The regulatory basis for these actions stems from the UAE’s comprehensive AML/CFT regime established under Federal Decree-Law No. (20) of 2018. Under Article 14, the CBUAE is empowered to impose a range of administrative sanctions, including financial penalties, warnings, and corrective directives. The severity of the penalties depends on the extent and recurrence of the violations, as outlined in the implementing regulations. The latest enforcement action follows a growing trend of increased regulatory vigilance. In February 2024, for instance, the central bank fined a UAE-based exchange house AED 3.5 million for comparable AML infractions. Through such actions, the CBUAE aims to build a culture of compliance across all financial institutions, spanning banks, money exchanges, insurance companies, and brokerage firms.
The impact on the UAE’s insurance sector could be significant.
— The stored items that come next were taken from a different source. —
/-- **The level inequality**: when `N` holds `b(N)·Kb(n) + (b(N) + hLen N + rlen N + κ N)` coins on the challenges
of length `n = n(N)` (so that it aims at level `N`), `hidingProb(N) ≤ 2^{b(N) + c + eLen N} · Pr[N inverts f on U_n]`.
[HILL 1999, Lemma 6.1.1 (proof: "N^A(f(X)) produces an inverse with probability at least 1/n times …"), hiding form]
[cite: HastadImpagliazzoLevinLuby1999, Lemma 6.1.1 (proof)] -/
theorem hidingProb_le (hlp : IsLengthPreserving f) {c N : ℕ} (hN1 : 1 ≤ N) {Kb : Polynomial ℕ}
    (hKb : bLen N + (hLen N + (rlen N + κA A N)) < Kb.eval (nLen N)) {cl : ℕ → ℕ}
    (hcl : ∀ x : List Bool, x.length = nLen N →
      cl (boolPair (unaryEncodeNat (nLen N)) (f x)).length = bLen N * Kb.eval (nLen N) + (bLen N + (hLen N + (rlen N + κA A N)))) :
    hidingProb (g f) A (T f c) rlen N ≤ 2 ^ (bLen N + c + eLen N) * invertProb f (adv A Kb cl) (nLen N) := by
  classical
  set n := nLen N with hn
  set dd := bLen N with hdd
  have hndd : n + dd = N := nLen_add_bLen hN1
  set C : ℝ := 2 ^ (c + eLen N) with hC
  have hCpos : 0 < C := by rw [hC]; positivity
  -- the quantities
  set Qx : List.Vector Bool n → List.Vector Bool dd → ℝ := fun x ib => uniformAvg (rlen N) fun ρ => q f A N (x.toList ++ ib.toList) ρ with hQx
  set slice : List.Vector Bool n → Finset (List.Vector Bool dd) := fun x => Finset.univ.filter fun ib => bitsToNat ib.toList ≤ Dtil f x.toList + c
    with hslice
  set Ψ : List.Vector Bool n → ℝ := fun x => ∑ ib ∈ slice x, Qx x ib with hΨ
  have hQx0 : ∀ x ib, 0 ≤ Qx x ib := fun x ib => uniformAvg_nonneg fun _ => q_nonneg _ _ _
  have hΨ0 : ∀ x, 0 ≤ Ψ x := fun x => Finset.sum_nonneg fun ib _ => hQx0 x ib
  -- Step 1: `invertProb` as a double average of `P`
  have hinv : invertProb f (adv A Kb cl) n = uniformAvg n fun x₀ => uniformAvg dd fun ib => P f A N n (f x₀) ib := by
    rw [invertProb]
    exact uniformAvg_congr fun x hx => pr_adv_eq hndd hKb (hcl x hx)
  -- Step 2: slice and bound each term
  have hstep : ∀ x₀ : List.Vector Bool n,
      C⁻¹ * ((∑ x ∈ Sy f n (f x₀.toList), Ψ x) / (Sy f n (f x₀.toList)).card) ≤ 2 ^ dd * uniformAvg dd fun ib => P f A N n (f x₀.toList) ib := by
    intro x₀
    have hSpos : (0 : ℝ) < (Sy f n (f x₀.toList)).card := by exact_mod_cast Finset.card_pos.2 ⟨x₀, mem_Sy_self x₀⟩
    -- rewrite the fibre sum with the slice of `x₀` (it only depends on `f x`)
    have hΨeq : ∀ x ∈ Sy f n (f x₀.toList), Ψ x = ∑ ib ∈ slice x₀, Qx x ib := by
      intro x hx
      rw [Sy, Finset.mem_filter] at hx
      have hsl : slice x = slice x₀ := by
        rw [hslice]; dsimp only
        rw [Dtil_congr (by rw [x.toList_length, x₀.toList_length]) hx.2]
      rw [hΨ]; dsimp only; rw [hsl]
    rw [Finset.sum_congr rfl hΨeq, Finset.sum_comm]
    -- now `Σ_{ib ∈ slice x₀} Σ_{x ∈ Sy} Qx x ib`
    have hPge : ∀ ib ∈ slice x₀, (∑ x ∈ Sy f n (f x₀.toList), Qx x ib) / (C * (Sy f n (f x₀.toList)).card) ≤ P f A N n (f x₀.toList) ib.toList := by
      intro ib hib
      rw [hslice, Finset.mem_filter] at hib
      exact P_ge hN1 x₀ ib hib.2
    calc C⁻¹ * ((∑ ib ∈ slice x₀, ∑ x ∈ Sy f n (f x₀.toList), Qx x ib) / (Sy f n (f x₀.toList)).card)
        = ∑ ib ∈ slice x₀, (∑ x ∈ Sy f n (f x₀.toList), Qx x ib) / (C * (Sy f n (f x₀.toList)).card) := by
          rw [Finset.sum_div, Finset.mul_sum]
          exact Finset.sum_congr rfl fun ib _ => by field_simp
      _ ≤ ∑ ib ∈ slice x₀, P f A N n (f x₀.toList) ib.toList := Finset.sum_le_sum hPge
      _ ≤ ∑ ib : List.Vector Bool dd, P f A N n (f x₀.toList) ib.toList :=
          Finset.sum_le_sum_of_subset_of_nonneg (Finset.subset_univ _) fun ib _ _ => P_nonneg _ _ _ _
      _ = 2 ^ dd * uniformAvg dd fun ib => P f A N n (f x₀.toList) ib := by
          unfold uniformAvg; field_simp
  -- Step 3: sum over `x₀`, fibre averaging
  have hsum : C⁻¹ * ∑ x : List.Vector Bool n, Ψ x ≤ 2 ^ dd * 2 ^ n * invertProb f (adv A Kb cl) n := by
    rw [← sum_fibre_avg (f := f) Ψ, Finset.mul_sum, hinv]
    calc ∑ x₀ : List.Vector Bool n, C⁻¹ * ((∑ x ∈ Sy f n (f x₀.toList), Ψ x) / (Sy f n (f x₀.toList)).card)
        ≤ ∑ x₀ : List.Vector Bool n, 2 ^ dd * uniformAvg dd fun ib => P f A N n (f x₀.toList) ib := Finset.sum_le_sum fun x₀ _ => hstep x₀
      _ = 2 ^ dd * 2 ^ n * uniformAvg n fun x₀ => uniformAvg dd fun ib => P f A N n (f x₀) ib := by
          unfold uniformAvg; rw [← Finset.mul_sum]; field_simp
  -- Step 4: `Σ_x Ψ x = Σ_{w ∈ 𝒯} avg_r q = hidingProb · #𝒯`
  have hT : ∑ x : List.Vector Bool n, Ψ x = hidingProb (g f) A (T f c) rlen N * (T f c N).card := by
    have h1 : ∑ x : List.Vector Bool n, Ψ x =
        ∑ w : List.Vector Bool N, (if iOf w.toList ≤ Dtil f (xOf w.toList) + c then uniformAvg (rlen N) (fun ρ => q f A N w.toList ρ) else 0) := by
      rw [sum_vector_eq_sum_append (M := ℝ) hndd fun w => if iOf w ≤ Dtil f (xOf w) + c then uniformAvg (rlen N) (fun ρ => q f A N w ρ) else 0]
      refine Finset.sum_congr rfl fun x _ => ?_
      rw [hΨ, hslice]; dsimp only
      rw [Finset.sum_filter]
      refine Finset.sum_congr rfl fun ib _ => ?_
      have hibl : ib.toList.length = ibLen N := by rw [ib.toList_length, ibLen_eq hN1]
      rw [iOf, iBits_append x.toList_length hibl, xOf_append x.toList_length hibl]
    have h2 : ∑ w : List.Vector Bool N, (if iOf w.toList ≤ Dtil f (xOf w.toList) + c then uniformAvg (rlen N) (fun ρ => q f A N w.toList ρ) else 0) =
        ∑ w ∈ T f c N, uniformAvg (rlen N) fun ρ => q f A N w.toList ρ := by
      rw [← Finset.sum_filter]; rfl
    have hTpos : (0 : ℝ) < (T f c N).card := by exact_mod_cast (T_nonempty f c N).card_pos
    rw [h1, h2, hidingProb_eq hlp c N]
    have h3 : (∑ w ∈ T f c N, ∑ ρ : List.Vector Bool (rlen N), q f A N w.toList ρ.toList) / ((T f c N).card * 2 ^ rlen N) * (T f c N).card =
        (∑ w ∈ T f c N, ∑ ρ : List.Vector Bool (rlen N), q f A N w.toList ρ.toList) / 2 ^ rlen N := by
      field_simp
    rw [h3, Finset.sum_div]
    simp only [uniformAvg]
  -- Step 5: assemble
  have hTcard : (2 : ℝ) ^ n ≤ (T f c N).card := by exact_mod_cast two_pow_le_card_T (f := f) c hN1
  have hhp0 : 0 ≤ hidingProb (g f) A (T f c) rlen N := hidingProb_nonneg _ _ _ _ _
  have hI0 : 0 ≤ invertProb f (adv A Kb cl) n := invertProb_nonneg _ _ _
  rw [hT] at hsum
  -- `C⁻¹ · hp · #T ≤ 2^dd 2^n I` and `#T ≥ 2^n` give `hp ≤ 2^{dd} C I`
  have h1 : hidingProb (g f) A (T f c) rlen N * 2 ^ n ≤ C * (2 ^ dd * 2 ^ n * invertProb f (adv A Kb cl) n) := by
    have := mul_le_mul_of_nonneg_left hsum hCpos.le
    rw [← mul_assoc, mul_inv_cancel₀ hCpos.ne', one_mul] at this
    exact (mul_le_mul_of_nonneg_left hTcard hhp0).trans this
  have h2n : (0 : ℝ) < 2 ^ n := by positivity
  rw [show bLen N + c + eLen N = dd + (c + eLen N) by rw [hdd]; ring, pow_add, ← hC]
  nlinarith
Insurance products—particularly those like life insurance with cash surrender values or trade credit policies—are often vulnerable to misuse in money laundering operations. Sanctions imposed by the CBUAE bring several consequences. These include reputational damage, not just for the penalized firms but for the broader industry; increased operational costs tied to the implementation of remediation measures; and changes in market dynamics as clients begin to demand stricter compliance from brokers. “By enforcing penalties, the CBUAE not only deters future misconduct but also encourages all industry participants to strengthen their AML/CFT infrastructures proactively,” the report noted.
To avoid similar sanctions, insurance brokers are advised to follow a series of best practices. These include instituting risk-based customer due diligence (CDD) policies, performing enhanced due diligence on high-risk clients, and regularly updating client data. Firms should also implement transaction monitoring systems with calibrated detection scenarios and ensure that they are frequently tested. Sanctions screening must be automated, with lists from UN, EU, OFAC, and UAE authorities updated daily. Further, companies must invest in ongoing staff training and develop a corporate culture that encourages employees to escalate suspicious activity. Regular internal or third-party audits should be conducted to identify and fix compliance gaps. These measures not only align firms with regulatory expectations but also bolster internal defences against evolving financial crime threats.
The penalties levied against the five insurance brokers by the CBUAE act as a stark reminder that AML/CFT compliance is not optional. Firms must continually assess and reinforce their risk controls, leveraging both advanced technology and ethical leadership to identify and prevent illicit finance. In doing so, they protect not only their own reputation but also contribute to the stability and integrity of the UAE’s broader financial system.